Trace back all the connections from some neuron and eventually you reach the input image. All of the input pixels a neuron is connected to is that neuron’s receptive field. The receptive field just tells you which parts of the input image a neuron receives information from.

As we’ve seen, if your first layer is a convolution with $3×3$ kernels, then each neuron in that layer gets input from a $3×3$ patch of pixels (except maybe at the border).

What happens if you add another convolutional layer with $3×3$ kernels? Consider this next illustration:

Now trace back the connections from the neuron at top and you can see that it’s connected to a $5×5$ patch of pixels in the input (the bottom layer): each neuron in the $3×3$ patch in the middle layer is connected to a $3×3$ input patch, but they overlap in a $5×5$ patch. So that neuron at top has a $5×5$ receptive field.

Growing the Receptive Field

Now, if you added a third convolutional layer with a $(3, 3)$ kernel, what receptive field would its neurons have?

The third layer would have a $7×7$ receptive field.

So why stack layers like this? Three $(3, 3)$ kernels have $27$ parameters, while one $(7, 7)$ kernel has $49$, though they both create the same receptive field. This stacking-layers trick is one of the ways convnets are able to create large receptive fields without increasing the number of parameters too much.

One-Dimensional Convolution

Convolutional networks turn out to be useful not only (two-dimensional) images, but also on things like time-series (one-dimensional) and video (three-dimensional).

We’ve seen how convolutional networks can learn to extract features from (two-dimensional) images. It turns out that convnets can also learn to extract features from things like time-series (one-dimensional) and video (three-dimensional).

In this (optional) exercise, we’ll see what convolution looks like on a time-series.

The time series we’ll use is from Google Trends. It measures the popularity of the search term “machine learning” for weeks from January 25, 2015 to January 15, 2020.

import pandas as pd

# Load the time series as a Pandas dataframe
machinelearning = pd.read_csv(
    '../input/computer-vision-resources/machinelearning.csv',
    parse_dates=['Week'],
    index_col='Week',
)

machinelearning.plot();

What about the kernels? Images are two-dimensional and so our kernels were 2D arrays. A time-series is one-dimensional, so what should the kernel be? A 1D array! Here are some kernels sometimes used on time-series data:

detrend = tf.constant([-1, 1], dtype=tf.float32)

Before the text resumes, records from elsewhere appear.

import Mathlib
import HarnessLib
import Summits.NavierStokesRegularity.NavierStokesRegularity.Theorems.PoloidalWindowDoorPoloidalWindowRigidityUntwistedKinematics
import Summits.NavierStokesRegularity.NavierStokesRegularity.Theorems.PoloidalWindowDoorPoloidalWindowRigidityUntwistedSliceGlue
import Summits.NavierStokesRegularity.NavierStokesRegularity.Theorems.PoloidalWindowDoorLrcModEntireStreamSymmetryGerm

/-!
# Route `PoloidalWindowDoor`, crux `PoloidalWindowRigidity` (K2, stmt-NavierStokesRegularity-19708), skeleton `lrc-jet` v5,
# stub `stub_untwisted` — brick F5 (part 2, calculus half): ISOPARAMETRIC LEAVES + UNTWISTED ⇒ A ROTATION / TRANSLATION GERM ON A BOX

Cell ns-regularity-ideate, seat ns-poloidal-K2-p3 (gen 6; `--supports stmt-NavierStokesRegularity-19708`, helper toward the registered
stub `stub_untwisted` of `Cruxes/PoloidalWindowRigidity/Lines/lrc_jet.lean` v5; paper proof = `Cruxes/PoloidalWindowRigidity/UNTWISTED-NOTE.md`
§3 "CONCLUSION", brick F5 of the K2 lead's `BRIEF-v5-bricks.md`; part 1 = `…UntwistedSliceGlue`, p548451).  This is the ENDGAME of
the untwisted theorem: the lead's separation files (`…UntwistedSeparation{,2}`, bricks F3a/F3b) end with «on an open set `U` of one
slice the vertical velocity `w = v₂(s,·)` is untwisted, `∂₂w = P(w,y₂)`, and has ISOPARAMETRIC LEAVES, `|∇ₕw|² = a(w,y₂)`,
`Δₕw = b(w,y₂)`»; this file (pure calculus) and its sequel `…UntwistedIsoparametricClass` (class transfer) turn that into
`¬ IsBackwardSingularPoint v 0` (for 19708) and into the germ trichotomy of item stmt-20428 `LrcModEntire` (its untwisted halves):

* `exists_contDiff_eventuallyEq` — a `Cⁿ` germ of a function `ℝ → ℝ` at a point extends to a GLOBAL `Cⁿ` function (bump cutoff);
  `circles_or_lines_of_isoparametric_slice_local` — p548451's planar Levi-Civita–Segre dichotomy on a horizontal plane of `ℝ³` with the
  structure functions `a ∈ C²`, `b ∈ C¹` only required NEAR the base value `w(y₀)` (the Cramer quotients of the separation are not global).
* `germ_of_leafwise` — **pure calculus.**  `w ∈ C³(ℝ³)`, `∂₂w = P(w,y₂)` on an open `U ∋ y₀` (`P ∈ C¹` at the leaf points),
  `|∇ₕw|² = a(w,y₂)`, `Δₕw = b(w,y₂)` on `U` (`a ∈ C²`, `b ∈ C¹` at the base leaf point), `∇ₕw(y₀) ≠ 0` ⇒ on a nonempty open `V ⊆ U`
  (where `∇ₕw ≠ 0`) EITHER `Dw(y)[J(y − c)] = 0` for one centre `c` (rotation germ about the FIXED vertical axis through `c`) OR
  `Dw(y)[e] = 0` for one horizontal `e ≠ 0` (translation germ).  Proof = UNTWISTED-NOTE §3 CONCLUSION: Segre on the plane `y₂ = (y₀)₂`
  gives the germ ON THAT PLANE; `…UntwistedKinematics.horizontalPairing_eq_zero_of_slice` propagates it along the vertical lines of a
  ball (the pairing solves `φ̇ = P_wφ`).
* The CLASS TRANSFER (germ of `v₂(s,·)` ⇒ germ of the Clebsch stream function ⇒ germ of the vorticity ⇒ `¬ IsBackwardSingularPoint` /
  the `LrcModEntire` germ) is the sequel `…UntwistedIsoparametricClass` (file-size split).

WHAT THIS IS NOT: not a claim about Navier–Stokes regularity and not the stub `stub_untwisted` (whose remaining inputs are the lead's F2
normal form `(K1)+(V0)`, F4 = branch 2b, and the assembly) — the isoparametric endgame (bears_on LADDER-NS N0 via crux K2 = stmt-19708 and
item stmt-20428).
-/

noncomputable section

-- the summit and its single sub-problem share the name (CONVENTIONS §1), as in every Theorems file
set_option linter.dupNamespace false

namespace Summit.NavierStokesRegularity.NavierStokesRegularity.Theorems.PoloidalWindowDoorPoloidalWindowRigidityUntwistedIsoparametric

open Set Function Filter Topology Metric
open scoped RealInnerProductSpace InnerProductSpace ContDiff
open Literature.Analysis Literature.Analysis.FluidPDE
open Summit.NavierStokesRegularity.NavierStokesRegularity.Theorems.PoloidalWindowDoorPoloidalWindowRigidityConstantShearMeans
open Summit.NavierStokesRegularity.NavierStokesRegularity.Theorems.PoloidalWindowDoorPoloidalWindowRigidityUntwistedSeparation
open Summit.NavierStokesRegularity.NavierStokesRegularity.Theorems.PoloidalWindowDoorPoloidalWindowRigidityUntwistedKinematics
open Summit.NavierStokesRegularity.NavierStokesRegularity.Theorems.PoloidalWindowDoorPoloidalWindowRigidityUntwistedSliceGlue
open Summit.NavierStokesRegularity.NavierStokesRegularity.Theorems.PoloidalWindowDoorLrcModEntireStreamSymmetryGerm

/-! ### A `Cⁿ` germ on the line extends to a global `Cⁿ` function -/

/-- **Smooth cutoff extension.**  A function `g : ℝ → ℝ` of class `Cⁿ` at `q₀` (`n` finite) agrees near `q₀` with a GLOBALLY `Cⁿ` function
(multiply by a smooth bump centred at `q₀` supported where `g` is `Cⁿ`). [folklore] -/
theorem exists_contDiff_eventuallyEq {n : ℕ} {g : ℝ → ℝ} {q₀ : ℝ} (hg : ContDiffAt ℝ n g q₀) :
    ∃ G : ℝ → ℝ, ContDiff ℝ n G ∧ G =ᶠ[𝓝 q₀] g := by
  have hev : ∀ᶠ q in 𝓝 q₀, ContDiffAt ℝ n g q := hg.eventually (by simp)
  obtain ⟨ε, hε, hball⟩ := Metric.eventually_nhds_iff_ball.1 hev
  let χ : ContDiffBump q₀ := ⟨ε / 4, ε / 2, by positivity, by linarith⟩
  refine ⟨fun q => χ q * g q, ?_, ?_⟩
  · rw [contDiff_iff_contDiffAt]
    intro q
    by_cases hq : q ∈ ball q₀ ε
    · exact χ.contDiff.contDiffAt.mul (hball q hq)
    · have hlt : ε / 2 < dist q q₀ := by
        rw [mem_ball, not_lt] at hq
        linarith
      have hopen : IsOpen {q' : ℝ | ε / 2 < dist q' q₀} := isOpen_lt continuous_const (continuous_id.dist continuous_const)
      have hzero : (fun q' => χ q' * g q') =ᶠ[𝓝 q] fun _ => (0 : ℝ) := by
        filter_upwards [hopen.mem_nhds hlt] with q' hq'
        have h0 : χ q' = 0 := χ.zero_of_le_dist (le_of_lt hq')
        simp [h0]
      exact contDiffAt_const.congr_of_eventuallyEq hzero
  · filter_upwards [Metric.ball_mem_nhds q₀ (by positivity : (0 : ℝ) < ε / 4)] with q hq
    have h1 : χ q = 1 := χ.one_of_mem_closedBall (Metric.ball_subset_closedBall hq)
    simp [h1]

/-! ### Levi-Civita–Segre on a horizontal plane, with LOCAL structure functions -/

/-- **Planar dichotomy on a horizontal plane of `ℝ³`, local structure functions.**  As
`…UntwistedSliceGlue.circles_or_lines_of_isoparametric_slice` (p548451), but `a ∈ C²` and `b ∈ C¹` are only required AT the base value
`f(ι_z x₀)` (hence near it): `U ⊆ ℝ³` open, `f ∈ C³(U)`, at the points of `U` of height `z`: `(∂₀f)² + (∂₁f)² = a(f)`, `∂₀∂₀f + ∂₁∂₁f = b(f)`,
`a(f(ι_z x₀)) > 0` ⇒ on a nonempty open planar `V` with `ι_z(V) ⊆ U`, concentric CIRCLES (`∂ᵢf(ι_z x) = (b − a′/2)(f)·(xᵢ − cᵢ)`) or parallel
LINES (`∇ₕf(ι_z x) ∥ ∇ₕf(ι_z x₀) ≠ 0`).  (Extend the germs of `a, b` by `exists_contDiff_eventuallyEq`, shrink `U` to the preimage of the
agreement interval, apply p548451.) [folklore] -/
theorem circles_or_lines_of_isoparametric_slice_local {f : EuclideanSpace ℝ (Fin 3) → ℝ} {U : Set (EuclideanSpace ℝ (Fin 3))}
    (hU : IsOpen U) (hf : ContDiffOn ℝ 3 f U) {a b : ℝ → ℝ} {z : ℝ} {x₀ : EuclideanSpace ℝ (Fin 2)}
    (hx₀ : (WithLp.toLp 2 ![x₀ 0, x₀ 1, z] : EuclideanSpace ℝ (Fin 3)) ∈ U)
    (ha : ContDiffAt ℝ 2 a (f (WithLp.toLp 2 ![x₀ 0, x₀ 1, z])))
    (hb : ContDiffAt ℝ 1 b (f (WithLp.toLp 2 ![x₀ 0, x₀ 1, z])))
    (h₁ : ∀ y ∈ U, y 2 = z →
      (fderiv ℝ f y (EuclideanSpace.single 0 1)) ^ 2 + (fderiv ℝ f y (EuclideanSpace.single 1 1)) ^ 2 = a (f y))
    (h₂ : ∀ y ∈ U, y 2 = z →
      fderiv ℝ (fun y' => fderiv ℝ f y' (EuclideanSpace.single 0 1)) y (EuclideanSpace.single 0 1) +
        fderiv ℝ (fun y' => fderiv ℝ f y' (EuclideanSpace.single 1 1)) y (EuclideanSpace.single 1 1) = b (f y))
    (hpos : 0 < a (f (WithLp.toLp 2 ![x₀ 0, x₀ 1, z]))) :
    ∃ V : Set (EuclideanSpace ℝ (Fin 2)), IsOpen V ∧ V.Nonempty ∧
      (∀ x ∈ V, (WithLp.toLp 2 ![x 0, x 1, z] : EuclideanSpace ℝ (Fin 3)) ∈ U) ∧
      ((∃ c : EuclideanSpace ℝ (Fin 2), ∀ x ∈ V,
          fderiv ℝ f (WithLp.toLp 2 ![x 0, x 1, z]) (EuclideanSpace.single 0 1) =
              (b (f (WithLp.toLp 2 ![x 0, x 1, z])) - deriv a (f (WithLp.toLp 2 ![x 0, x 1, z])) / 2) * (x 0 - c 0) ∧
            fderiv ℝ f (WithLp.toLp 2 ![x 0, x 1, z]) (EuclideanSpace.single 1 1) =
              (b (f (WithLp.toLp 2 ![x 0, x 1, z])) - deriv a (f (WithLp.toLp 2 ![x 0, x 1, z])) / 2) * (x 1 - c 1)) ∨
       ((fderiv ℝ f (WithLp.toLp 2 ![x₀ 0, x₀ 1, z]) (EuclideanSpace.single 0 1) ≠ 0 ∨
            fderiv ℝ f (WithLp.toLp 2 ![x₀ 0, x₀ 1, z]) (EuclideanSpace.single 1 1) ≠ 0) ∧
          ∀ x ∈ V, fderiv ℝ f (WithLp.toLp 2 ![x 0, x 1, z]) (EuclideanSpace.single 0 1) *
                fderiv ℝ f (WithLp.toLp 2 ![x₀ 0, x₀ 1, z]) (EuclideanSpace.single 1 1) =
              fderiv ℝ f (WithLp.toLp 2 ![x 0, x 1, z]) (EuclideanSpace.single 1 1) *
                fderiv ℝ f (WithLp.toLp 2 ![x₀ 0, x₀ 1, z]) (EuclideanSpace.single 0 1))) := by
  -- global extensions of the germs of `a` and `b`
  obtain ⟨A, hA, hAeq⟩ := exists_contDiff_eventuallyEq (n := 2) ha
  obtain ⟨B, hB, hBeq⟩ := exists_contDiff_eventuallyEq (n := 1) hb
  obtain ⟨N, hNsub, hNo, hNx⟩ := _root_.mem_nhds_iff.1 (hAeq.and hBeq)
  -- shrink `U` to the preimage of the agreement set `N`
  set U' : Set (EuclideanSpace ℝ (Fin 3)) := U ∩ f ⁻¹' N with hU'
  have hU'o : IsOpen U' := hf.continuousOn.isOpen_inter_preimage hU hNo
  have hx₀' : (WithLp.toLp 2 ![x₀ 0, x₀ 1, z] : EuclideanSpace ℝ (Fin 3)) ∈ U' := ⟨hx₀, hNx⟩
  have hagree : ∀ y ∈ U', A (f y) = a (f y) ∧ B (f y) = b (f y) := fun y hy => hNsub hy.2
  have hderiv : ∀ y ∈ U', deriv A (f y) = deriv a (f y) := fun y hy => by
    have h : A =ᶠ[𝓝 (f y)] a := eventually_of_mem (hNo.mem_nhds hy.2) fun q hq => (hNsub hq).1
    exact h.deriv_eq
  have h₁' : ∀ y ∈ U', y 2 = z →
      (fderiv ℝ f y (EuclideanSpace.single 0 1)) ^ 2 + (fderiv ℝ f y (EuclideanSpace.single 1 1)) ^ 2 = A (f y) :=
    fun y hy hz => by rw [(hagree y hy).1]; exact h₁ y hy.1 hz
  have h₂' : ∀ y ∈ U', y 2 = z →
      fderiv ℝ (fun y' => fderiv ℝ f y' (EuclideanSpace.single 0 1)) y (EuclideanSpace.single 0 1) +
        fderiv ℝ (fun y' => fderiv ℝ f y' (EuclideanSpace.single 1 1)) y (EuclideanSpace.single 1 1) = B (f y) :=
    fun y hy hz => by rw [(hagree y hy).2]; exact h₂ y hy.1 hz
  have hpos' : 0 < A (f (WithLp.toLp 2 ![x₀ 0, x₀ 1, z])) := by rw [(hagree _ hx₀').1]; exact hpos
  obtain ⟨V, hVo, hVne, hVU', hcase⟩ :=
    circles_or_lines_of_isoparametric_slice hU'o (hf.mono inter_subset_left) hA hB hx₀' h₁' h₂' hpos'
  refine ⟨V, hVo, hVne, fun x hx => (hVU' x hx).1, ?_⟩
  rcases hcase with ⟨c, hc⟩ | hlines
  · left
    refine ⟨c, fun x hx => ?_⟩
    have h := hc x hx
    rw [(hagree _ (hVU' x hx)).2, hderiv _ (hVU' x hx)] at h
    exact h
  · right
    exact hlines

/-! ### Coordinates: the horizontal projection `πₕ : ℝ³ → ℝ²` and the plane embeddings -/

/-- The horizontal projection `πₕ y = (y₀, y₁)` is a continuous linear map. [folklore] -/
theorem hproj_eq (y : EuclideanSpace ℝ (Fin 3)) :
    (WithLp.toLp 2 ![y 0, y 1] : EuclideanSpace ℝ (Fin 2)) =
      ((EuclideanSpace.proj (0 : Fin 3) : EuclideanSpace ℝ (Fin 3) →L[ℝ] ℝ).smulRight (EuclideanSpace.single (0 : Fin 2) (1 : ℝ)) +
        (EuclideanSpace.proj (1 : Fin 3) : EuclideanSpace ℝ (Fin 3) →L[ℝ] ℝ).smulRight (EuclideanSpace.single (1 : Fin 2) (1 : ℝ))) y := by
  ext j
  fin_cases j <;> simp

/-- The horizontal projection is continuous. [folklore] -/
theorem continuous_hproj : Continuous fun y : EuclideanSpace ℝ (Fin 3) => (WithLp.toLp 2 ![y 0, y 1] : EuclideanSpace ℝ (Fin 2)) := by
  rw [show (fun y : EuclideanSpace ℝ (Fin 3) => (WithLp.toLp 2 ![y 0, y 1] : EuclideanSpace ℝ (Fin 2))) = _ from funext hproj_eq]
  exact ContinuousLinearMap.continuous _

/-- The foot of the vertical segment: `y + (z − y₂)e₂ = ι_z(πₕ y)`. [folklore] -/
theorem verticalShift_eq_hplane (y : EuclideanSpace ℝ (Fin 3)) (z : ℝ) :
    y + (z - y 2) • (EuclideanSpace.single 2 (1 : ℝ) : EuclideanSpace ℝ (Fin 3)) = WithLp.toLp 2 ![y 0, y 1, z] := by
  ext j
  fin_cases j <;> simp

/-- `ι_{y₂}(πₕ y) = y`. [folklore] -/
theorem hplane_hproj_self (y : EuclideanSpace ℝ (Fin 3)) :
    (WithLp.toLp 2 ![y 0, y 1, y 2] : EuclideanSpace ℝ (Fin 3)) = y := by
  ext j
  fin_cases j <;> rfl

average = tf.constant([0.2, 0.2, 0.2, 0.2, 0.2], dtype=tf.float32)

spencer = tf.constant([-3, -6, -5, 3, 21, 46, 67, 74, 67, 46, 32, 3, -5, -6, -3], dtype=tf.float32) / 320

Convolution on a sequence works just like convolution on an image. The difference is just that a sliding window on a sequence only has one direction to travel – left to right – instead of the two directions on an image. And just like before, the features picked out depend on the pattern on numbers in the kernel.

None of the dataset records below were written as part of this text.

/-- The numerics of reading (I.1.3) at the window's explicit constants ν = 2d + 1, κ₀ = κ₀(4·2^d, 2d),
K₀ = K₀(4·2^d, 2d), c₁ = 4·2^d ARE the numerics for the constructed geometry (its constants are these, by `rfl`:
`TreeLengthCubeSystem.geometry_consts`). [folklore] -/
theorem kpNumerics_geom (W : WindowStep Bw) {c : B13.Consts} {ℓ : ℝ}
    (hn : KPNumerics c ℓ (kappa₀ (4 * 2 ^ d) (2 * d)) (K₀ (4 * 2 ^ d) (2 * d)) (2 * (d : ℝ) + 1) (4 * 2 ^ d)) :
    KPNumerics c ℓ W.geom.κ₀ W.geom.K₀ W.geom.ν W.geom.c₁ :=
  hn

/-- … likewise for the numerics of reading (I.1.6). [folklore] -/
theorem closingNumerics_geom (W : WindowStep Bw) {c : B13.Consts} {ℓ : ℝ}
    (hn : ClosingNumerics c ℓ (kappa₀ (4 * 2 ^ d) (2 * d)) (K₀ (4 * 2 ^ d) (2 * d)) (2 * (d : ℝ) + 1)
      (4 * 2 ^ d)) :
    ClosingNumerics c ℓ W.geom.κ₀ W.geom.K₀ W.geom.ν W.geom.c₁ :=
  hn

/-- **Reading (I.1.3) on a window, one step at one coupling value**: the window leaves + the numerics at the explicit
constants give `‖E^{(k+1)}(X, φ)‖ ≤ ½E₀ e^{−κ·treeLen X}` on the spaces — (1.26), (2.27), (2.29)/(2.30) being THEOREMS for
`treeLen` (unit pv22) and the [26]-step a THEOREM from Kotecký–Preiss (unit pv18). [cite: Balaban1988RG2Cluster, p.21 (after (2.41))] -/
theorem WindowNewTermLeaves.bound118 {W : WindowStep Bw} {c : B13.Consts} {ℓ : ℝ} (h : WindowNewTermLeaves W c ℓ)
    (hn : KPNumerics c ℓ (kappa₀ (4 * 2 ^ d) (2 * d)) (K₀ (4 * 2 ^ d) (2 * d)) (2 * (d : ℝ) + 1) (4 * 2 ^ d)) :
    Bound118 W.toStepData.Dk1 W.toStepData.sp2 W.toStepData.Ek1 (c.E₀ / 2) c.κ :=
  h.toNewTermLeaves.bound118 (kpNumerics_geom W hn)

/-- THE LEAVES OF READING (I.1.6) for window step data, in their concrete form: those of reading (I.1.3) PLUS the UNPRINTED
per-cube log Z^{(k)} leaf with the LITERAL cube count, `‖Elog(X, φ)‖ ≤ Bc·#X·e^{−δ₀M·treeLen X}` with `Bc·4·2^d ≤ ½E₀`, and
(I.1.7) / analyticity / gauge invariance of the gathered terms.  A conjunction of the hypotheses of
`B13Closing.deliverables_window`, not a claim. [cite: Balaban1988RG2Cluster, p.21 (closing paragraph)] -/
structure WindowTotalLeaves (W : WindowStep Bw) (c : B13.Consts) (ℓ : ℝ) : Prop where
  toNewTerm : WindowNewTermLeaves W c ℓ
  logHalf : ∃ Bc : ℝ, 0 ≤ Bc ∧
    LogHalfBound W.toStepData.Dk1 W.toStepData.sp2 W.toStepData.Elog (fun X => X.1.card) Bc (c.δ₀ * c.M) ∧
      Bc * (4 * 2 ^ d) ≤ c.E₀ / 2
  repr17 : W.toStepData.Repr17
  analytic : ∀ X, W.toStepData.Analytic (W.toStepData.Etot X) (W.toStepData.sp2 X)
  gauge : ∀ X, W.toStepData.GaugeInv (W.toStepData.Etot X)

/-- Window leaves of reading (I.1.6) ARE leaves of reading (I.1.6) for the constructed geometry (the literal cube count is
the geometry's footprint count, `B13Closing.logHalfBound_geom_of_card`; c₁ = 4·2^d by `rfl`). [cite: Balaban1988RG2Cluster, (2.11) p.14] -/
theorem WindowTotalLeaves.toTotalLeaves {W : WindowStep Bw} {c : B13.Consts} {ℓ : ℝ}
    (h : WindowTotalLeaves W c ℓ) : TotalLeaves W.toStepData c ℓ W.geom := by
  obtain ⟨Bc, hB, hlog, hdef⟩ := h.logHalf
  exact ⟨h.toNewTerm.toNewTermLeaves, ⟨Bc, hB, logHalfBound_geom_of_card W hlog, hdef⟩, h.repr17, h.analytic,
    h.gauge⟩

/-- **Reading (I.1.6) on a window, one step at one coupling value**: the window leaves + the numerics at the explicit
constants give [II]'s delivered clauses for A_{k+1} — unit b13-g3's `B13Closing.deliverables_window` with its hypothesis
list packaged. [cite: Balaban1988RG2Cluster, pp.20–22 (Lemma 3 to Thm I.3)] -/
theorem WindowTotalLeaves.deliverables {W : WindowStep Bw} {c : B13.Consts} {ℓ : ℝ} (h : WindowTotalLeaves W c ℓ)
    (hn : ClosingNumerics c ℓ (kappa₀ (4 * 2 ^ d) (2 * d)) (K₀ (4 * 2 ^ d) (2 * d)) (2 * (d : ℝ) + 1)
      (4 * 2 ^ d)) :
    Deliverables W.toStepData c :=
  h.toTotalLeaves.deliverables (closingNumerics_geom W hn)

Can you guess what kind of features these kernels extract?

# UNCOMMENT ONE
kernel = detrend
# kernel = average
# kernel = spencer

# Reformat for TensorFlow
ts_data = machinelearning.to_numpy()
ts_data = tf.expand_dims(ts_data, axis=0)
ts_data = tf.cast(ts_data, dtype=tf.float32)
kern = tf.reshape(kernel, shape=(*kernel.shape, 1, 1))

ts_filter = tf.nn.conv1d(
    input=ts_data,
    filters=kern,
    stride=1,
    padding='VALID',
)

# Format as Pandas Series
machinelearning_filtered = pd.Series(tf.squeeze(ts_filter).numpy())

machinelearning_filtered.plot();

In fact, the detrend kernel filters for changes in the series, while average and spencer are both “smoothers” that filter for low-frequency components in the series.

If you were interested in predicting the future popularity of search terms, you might train a convnet on time-series like this one. It would try to learn what features in those series are most informative for the prediction.

Though convnets are not often the best choice on their own for these kinds of problems, they are often incorporated into other models for their feature extraction capabilities.